Items listed in a dataset:

import Summits.ABC.IUTFork.Thm311RealInd1Strip
import Summits.ABC.IUTFork.Thm311RealInd2IsmRigid
import Summits.ABC.IUTFork.Thm311RealIsmDHUnramified
import Summits.ABC.IUTFork.Thm311RealLog
import Literature.AnabelianGeometry.AbsoluteAnabelian.MonoAnalyticLiftNormCompat
import HarnessLib

/-!
# [IUTchIII] Theorem 3.11 (i) (Ind1), print-literal at `v ∈ 𝕍^non`: at a place of LOCAL DEGREE ONE (`K_v = ℚ_{p_v}`)
# print's (Ind1) strip part is TRIVIAL — `Real.ind1StripOf v L = {1}`

Record file (D-0012) of the abc-iut cell (seat abc-iut-c312-1, holder of record of the typed [IUTchIII] Thm. 3.11, gen 8);
sequel of `Thm311RealInd1Strip.lean`.  TAKES NO SIDE on [IUTchIII] Cor. 3.12.

THE POINT.  Dupuy–Hilado (§4.7) type (Ind1) as the capsule-index permutations only — strip slot `Real.stripAutDH = {1}`;
print ([IUTchIII] Thm. 3.11 (i) (Ind1), kurims p. 154 l. 52–54) lets the automorphisms of the `𝒟⊢`-prime-strips act, at
`v ∈ 𝕍^non` through THE equivariant lift of `φ ∈ Aut_top(G_v)` to `O^×(G_v)` and its restriction `Real.liftUnits v φ` to
`𝒪_v^×` (`Thm311RealInd1Strip`).  By NORM RIGIDITY (abc-iut-w6-d012's `MLFClosure.norm_liftM_eq_std`, [AbsAnab] Prop. 1.2.1
(iii)/(vi) + `χ_cyc ∘ Art = N⁻¹`; [IUTchII] Rmk. 1.8.1) `N_{K_v/ℚ_p} ∘ liftUnits v φ = N_{K_v/ℚ_p}`; when `n_v = [K_v : ℚ_p] = 1`
the norm is injective, so **`liftUnits v φ = 1` for EVERY `φ`**, every realised strip automorphism fixes `L(𝒪_v^×)`
pointwise, and (bicontinuity ⇒ `ℚ_p`-linearity on the line `K_v = ℚ_p·1`) **`Real.ind1StripOf v L = {1}`** for every
non-degenerate `L` — e.g. abc-iut-c312-5's canonical analytic logarithm `Real.analyticLogv F v`
(`Real.ind1StripOf_analyticLogv_eq_singleton_of_localDeg_eq_one`).  So AT EVERY PLACE OF LOCAL DEGREE ONE (every place
over a prime that splits completely in `F`; every finite place when the completions are `ℚ_p`) print's (Ind1) strip slot
COINCIDES with Dupuy–Hilado's trivialised one: there the two readings of (Ind1) differ by NOTHING.

PROVED (ns `Summit.ABC.IUTFork.Thm311.Real`; `localDeg F v = e_v f_v`, abc-iut-S7's `Literature.NumberTheory.NumberFields.localDeg`):
`norm_liftUnits_of_mem` (norm rigidity for any prime `p` under `v`, canonical `ℚ_p`-structure
`LocalField.adicCompletionPadicAlgebra`), **`liftUnits_eq_self_of_localDeg_eq_one`**, `realises_iff_forall_eq_of_localDeg_eq_one`,
`exists_ne_zero_of_integersSubsetLogShell` (a law-abiding `L` is non-degenerate: `L u = p^*` for some `u`),
**`eq_refl_of_mem_ind1StripOf_of_localDeg_eq_one`**, **`ind1StripOf_eq_singleton_of_localDeg_eq_one`**,
`ind1StripOf_analyticLogv_eq_singleton_of_localDeg_eq_one`.

HONEST SCOPE: statements about OUR typed objects; at places of local degree `> 1` print's strip part is in general
NON-trivial (it contains the realisations of valuation-preserving field automorphisms of `K_v` — not typed here) but still
norm-rigid (`Thm311RealInd1StripRigid`) and inside DH's `Aut_{ℚ_p}(K_v : I_v)` (`Thm311RealInd1StripSignature`).
Nothing here asserts or refutes [IUTchIII] Cor. 3.12; no side taken.  [claim: Mochizuki2012, status: disputed] for the
quotations; [cite: MochizukiAbsAnab2004, Prop 1.2.1 (vi) p.10]; [cite: DupuyHilado2025, §4.7]. typed ≠ proved elsewhere.
-/

set_option autoImplicit false

noncomputable section

namespace Summit.ABC.IUTFork.Thm311.Real

open NumberField IsDedekindDomain Literature.IUT.LogVolume Literature.IUT.LogThetaLattice
open Literature.AnabelianGeometry.AbsoluteAnabelian Literature.IUT.HodgeArakelov
open Literature.IUT.HodgeArakelov.AbsTopMonoids
open Literature.NumberTheory.GaloisRepresentations Literature.NumberTheory.NumberFields

variable {F : Type} [Field F] [NumberField F] (v : HeightOneSpectrum (𝓞 F))

/-! ## 1. Norm rigidity for any prime under `v` (canonical `ℚ_p`-structure `adicCompletionPadicAlgebra`) -/

/-- **`N_{K_v/ℚ_p}(liftUnits v φ u) = N_{K_v/ℚ_p}(u)`** for the canonical `ℚ_p`-algebra structure of `K_v` at a prime `p`
under `v` (the tree's `LocalField.adicCompletionPadicAlgebra v p hv`) — abc-iut-w6-d012's `MLFClosure.norm_liftM_eq_std`
read on `Real.liftUnits`. [cite: MochizukiAbsAnab2004, Prop 1.2.1 (vi) p.10] -/
theorem norm_liftUnits_of_mem (p : ℕ) [Fact p.Prime] (hv : ((p : ℕ) : 𝓞 F) ∈ v.asIdeal)
    (φ : Gal v ≃ₜ* Gal v) (u : (↥(v.adicCompletionIntegers F))ˣ) :
    letI := LocalField.adicCompletionPadicAlgebra v p hv
    Algebra.norm ℚ_[p] ((liftUnits v φ u : ↥(v.adicCompletionIntegers F)) : v.adicCompletion F) =
      Algebra.norm ℚ_[p] ((u : ↥(v.adicCompletionIntegers F)) : v.adicCompletion F) := by
  haveI : CharZero (v.adicCompletion F) := charZero_adicCompletion v
  have hval := val_toOUnits v u
  have hu : algebraMap (v.adicCompletion F) (AlgebraicClosure (v.adicCompletion F))
      ((u : ↥(v.adicCompletionIntegers F)) : v.adicCompletion F) ∈
        nonzeroIntegers (v.adicCompletion F) (AlgebraicClosure (v.adicCompletion F)) := by
    rw [← hval]
    exact ((toOUnits v u : OUnits v) :
      nonzeroIntegers (v.adicCompletion F) (AlgebraicClosure (v.adicCompletion F))).2
  have harg : ((toOUnits v u : OUnits v) :
      nonzeroIntegers (v.adicCompletion F) (AlgebraicClosure (v.adicCompletion F))) = ⟨_, hu⟩ :=
    Subtype.ext hval
  have heq : ((Genuine.liftM (closureAt v) φ ⟨_, hu⟩ :
      nonzeroIntegers (v.adicCompletion F) (AlgebraicClosure (v.adicCompletion F))) :
        AlgebraicClosure (v.adicCompletion F)) =
      algebraMap (v.adicCompletion F) (AlgebraicClosure (v.adicCompletion F))
        ((liftUnits v φ u : ↥(v.adicCompletionIntegers F)) : v.adicCompletion F) := by
    rw [← harg, ← coe_stripLift, stripLift_toOUnits]
    exact val_toOUnits v (liftUnits v φ u)
  exact MLFClosure.norm_liftM_eq_std (v.adicCompletion F) p (LocalField.valuation_adicCompletion_natCast_lt_one v p hv)
    φ _ _
    hu (valuation_coe_unit v u) heq

/-! ## 2. Local degree one: THE lift acts trivially on `𝒪_v^×` -/

/-- In local degree one every element of `K_v` is the image of its norm: `K_v = ℚ_p · 1` and `N(c · 1) = c`. [folklore] -/
theorem algebraMap_norm_eq_self_of_localDeg_eq_one (p : ℕ) [Fact p.Prime] (hv : ((p : ℕ) : 𝓞 F) ∈ v.asIdeal)
    (hdeg : localDeg F v = 1) (y : v.adicCompletion F) :
    letI := LocalField.adicCompletionPadicAlgebra v p hv
    algebraMap ℚ_[p] (v.adicCompletion F) (Algebra.norm ℚ_[p] y) = y := by
  letI := LocalField.adicCompletionPadicAlgebra v p hv
  have hfin : Module.finrank ℚ_[p] (v.adicCompletion F) = 1 :=
    (RescaledCompletion.localDeg_eq_finrank F p v hv).symm.trans hdeg
  obtain ⟨c, rfl⟩ := (finrank_eq_one_iff_of_nonzero' (1 : v.adicCompletion F) one_ne_zero).mp hfin y
  rw [Algebra.smul_def, mul_one, Algebra.norm_algebraMap, hfin, pow_one]

/-- **At a place of local degree one, THE lift of EVERY `φ ∈ Aut_top(G_v)` acts trivially on `𝒪_v^×`:
`liftUnits v φ u = u`** (norm rigidity + injectivity of `N_{ℚ_p/ℚ_p}`). [cite: MochizukiAbsAnab2004, Prop 1.2.1 (vi) p.10] -/
theorem liftUnits_eq_self_of_localDeg_eq_one (hdeg : localDeg F v = 1) (φ : Gal v ≃ₜ* Gal v)
    (u : (↥(v.adicCompletionIntegers F))ˣ) : liftUnits v φ u = u := by
  haveI : Fact (residueChar F v).Prime := ⟨residueChar_prime F v⟩
  have hv := natCast_residueChar_mem F v
  apply Units.ext; apply Subtype.ext
  rw [← algebraMap_norm_eq_self_of_localDeg_eq_one v (residueChar F v) hv hdeg
      ((liftUnits v φ u : ↥(v.adicCompletionIntegers F)) : v.adicCompletion F),
    norm_liftUnits_of_mem v (residueChar F v) hv φ u, algebraMap_norm_eq_self_of_localDeg_eq_one v (residueChar F v) hv hdeg]

/-- So the strip automorphism `stripMulAut v φ` fixes the class of every `u ∈ 𝒪_v^×`. [claim: Mochizuki2012, status: disputed] -/
theorem stripMulAut_clsOf_of_localDeg_eq_one (hdeg : localDeg F v = 1) (φ : Gal v ≃ₜ* Gal v)
    (u : (↥(v.adicCompletionIntegers F))ˣ) : stripMulAut v φ (clsOf v u) = clsOf v u := by
  rw [stripMulAut_clsOf, liftUnits_eq_self_of_localDeg_eq_one v hdeg]

section Realisation

variable (L : Additive (↥(v.adicCompletionIntegers F))ˣ →+ v.adicCompletion F)

/-- **At local degree one, `ψ` realises a strip automorphism iff it fixes the log-lattice `L(𝒪_v^×)` pointwise.**
[claim: Mochizuki2012, status: disputed] -/
theorem realises_iff_forall_eq_of_localDeg_eq_one (hdeg : localDeg F v = 1) (φ : Gal v ≃ₜ* Gal v)
    (ψ : v.adicCompletion F ≃+ v.adicCompletion F) :
    Realises v L (stripMulAut v φ) ψ ↔
      ∀ u : (↥(v.adicCompletionIntegers F))ˣ, ψ (L (Additive.ofMul u)) = L (Additive.ofMul u) := by
  rw [realises_stripMulAut_iff]
  refine forall_congr' fun u => ?_
  rw [liftUnits_eq_self_of_localDeg_eq_one v hdeg]

/-- A law-abiding logarithm (`𝒪_v ⊆ I_v = (p^*)⁻¹ · L(𝒪_v^×)`, abc-iut-L6-t3's `IntegersSubsetLogShell`) is NON-DEGENERATE:
`L u = p^* ≠ 0` for some unit `u` (`1 ∈ 𝒪_v ⊆ I_v`). [claim: Mochizuki2012, status: disputed] -/
theorem exists_ne_zero_of_integersSubsetLogShell {p : ℕ}
    (hlaw : IntegersSubsetLogShell (v.adicCompletionIntegers F) L p) :
    ∃ u : (↥(v.adicCompletionIntegers F))ˣ, L (Additive.ofMul u) ≠ 0 := by
  haveI : CharZero (v.adicCompletion F) := charZero_adicCompletion v
  obtain ⟨u, hu⟩ := hlaw.subset (v.adicCompletionIntegers F).one_mem
  refine ⟨u, fun h0 => ?_⟩
  rw [h0, mul_zero] at hu
  exact one_ne_zero hu

/-- **At a place of local degree one every element of print's (Ind1) strip part is the IDENTITY of `K_v`** (for a
non-degenerate logarithm `L`): it fixes `L(𝒪_v^×) ∋ a₀ ≠ 0` pointwise and, being bicontinuous and additive, is
`ℚ_p`-linear on the `ℚ_p`-line `K_v` (abc-iut-w5-d216's `IsmDHUnram.map_smul_of_continuous`).
[claim: Mochizuki2012, status: disputed] -/
theorem eq_refl_of_mem_ind1StripOf_of_localDeg_eq_one (hdeg : localDeg F v = 1)
    (hL : ∃ u : (↥(v.adicCompletionIntegers F))ˣ, L (Additive.ofMul u) ≠ 0)
    {ψ : v.adicCompletion F ≃+ v.adicCompletion F} (hψ : ψ ∈ ind1StripOf v L) :
    ψ = AddEquiv.refl (v.adicCompletion F) := by
  obtain ⟨hc, -, φ, hr⟩ := hψ
  rw [realises_iff_forall_eq_of_localDeg_eq_one v L hdeg] at hr
  obtain ⟨u₁, hu₁⟩ := hL
  haveI : Fact (residueChar F v).Prime := ⟨residueChar_prime F v⟩
  have hv := natCast_residueChar_mem F v
  -- read `ψ` on the rescaled completion `K` (a normed `ℚ_p`-algebra, the same type underneath)
  set K := RescaledCompletion F (residueChar F v) v hv with hK
  let e : v.adicCompletion F ≃+* K := RescaledCompletion.of F (residueChar F v) v hv
  let f : K →+ K := (e.symm.toAddEquiv.trans (ψ.trans e.toAddEquiv)).toAddMonoidHom
  have hf : ∀ a : v.adicCompletion F, f (e a) = e (ψ a) := fun a => by
    change e (ψ (e.symm (e a))) = e (ψ a)
    rw [RingEquiv.symm_apply_apply]
  have hfc : Continuous f := hc
  -- `K` is a line over `ℚ_p`
  have hfin : Module.finrank ℚ_[residueChar F v] K = 1 :=
    (RescaledCompletion.localDeg_eq_finrank F (residueChar F v) v hv).symm.trans hdeg
  have hspan : ∀ y : K, ∃ c : ℚ_[residueChar F v], c • (1 : K) = y :=
    (finrank_eq_one_iff_of_nonzero' (1 : K) one_ne_zero).mp hfin
  -- `f` fixes the non-zero vector `e (L u₁)`, hence `f 1 = 1`
  have hfix : f (e (L (Additive.ofMul u₁))) = e (L (Additive.ofMul u₁)) := by rw [hf, hr u₁]
  obtain ⟨c₁, hc₁⟩ := hspan (e (L (Additive.ofMul u₁)))
  have hc₁0 : c₁ ≠ 0 := by
    rintro rfl
    rw [zero_smul] at hc₁
    exact hu₁ (e.injective (by rw [map_zero]; exact hc₁.symm))
  have hf1 : f 1 = 1 := by
    rw [← hc₁, IsmDHUnram.map_smul_of_continuous f hfc] at hfix
    exact smul_right_injective K hc₁0 hfix
  -- hence `f = id`, i.e. `ψ = id`
  have hfy : ∀ y : K, f y = y := fun y => by
    obtain ⟨c, rfl⟩ := hspan y
    rw [IsmDHUnram.map_smul_of_continuous f hfc, hf1]
  apply AddEquiv.ext
  intro a
  apply e.injective
  rw [← hf, hfy]
  rfl

/-- **`Real.ind1StripOf v L = {1}` at a place of local degree one**, for every non-degenerate `L`.
[claim: Mochizuki2012, status: disputed] -/
theorem ind1StripOf_eq_singleton_of_localDeg_eq_one (hdeg : localDeg F v = 1)
    (hL : ∃ u : (↥(v.adicCompletionIntegers F))ˣ, L (Additive.ofMul u) ≠ 0) :
    ind1StripOf v L = {AddEquiv.refl (v.adicCompletion F)} := by
  ext ψ
  rw [Set.mem_singleton_iff]
  exact ⟨eq_refl_of_mem_ind1StripOf_of_localDeg_eq_one v L hdeg hL, fun h => h ▸ refl_mem_ind1StripOf v L⟩

/-- The same for a LAW-ABIDING `L` (`𝒪_v ⊆ I_v`). [claim: Mochizuki2012, status: disputed] -/
theorem ind1StripOf_eq_singleton_of_localDeg_eq_one_of_law (hdeg : localDeg F v = 1) {p : ℕ}
    (hlaw : IntegersSubsetLogShell (v.adicCompletionIntegers F) L p) :
    ind1StripOf v L = {AddEquiv.refl (v.adicCompletion F)} :=
  ind1StripOf_eq_singleton_of_localDeg_eq_one v L hdeg (exists_ne_zero_of_integersSubsetLogShell v L hlaw)

end Realisation

/-! ## 3. On abc-iut-c312-5's canonical binder: the analytic logarithm -/

/-- **`Real.ind1StripOf v (analyticLogv F v) = {1}` at every place of local degree one** — for abc-iut-c312-5's CANONICAL
analytic logarithm (law-abiding: `Real.logvLaw_analyticLogv`).  At such places print's (Ind1) strip slot coincides with
Dupuy–Hilado's trivialised `Real.stripAutDH = {1}` (§4.7): the two readings of (Ind1) differ by nothing there.
[cite: DupuyHilado2025, §4.7] [claim: Mochizuki2012, status: disputed] -/
theorem ind1StripOf_analyticLogv_eq_singleton_of_localDeg_eq_one (hdeg : localDeg F v = 1) :
    ind1StripOf v (analyticLogv F v) = {AddEquiv.refl (v.adicCompletion F)} :=
  ind1StripOf_eq_singleton_of_localDeg_eq_one_of_law v (analyticLogv F v) hdeg (logvLaw_analyticLogv F v)

end Summit.ABC.IUTFork.Thm311.Real

end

**REQUIRED ACTION**
Only lines holding the string "trivially" are wanted; gather each one from the entries above.

**YOUR RESPONSE**
/-! ## 2. Local degree one: THE lift acts trivially on `𝒪_v^×` -/
/-- **At a place of local degree one, THE lift of EVERY `φ ∈ Aut_top(G_v)` acts trivially on `𝒪_v^×`:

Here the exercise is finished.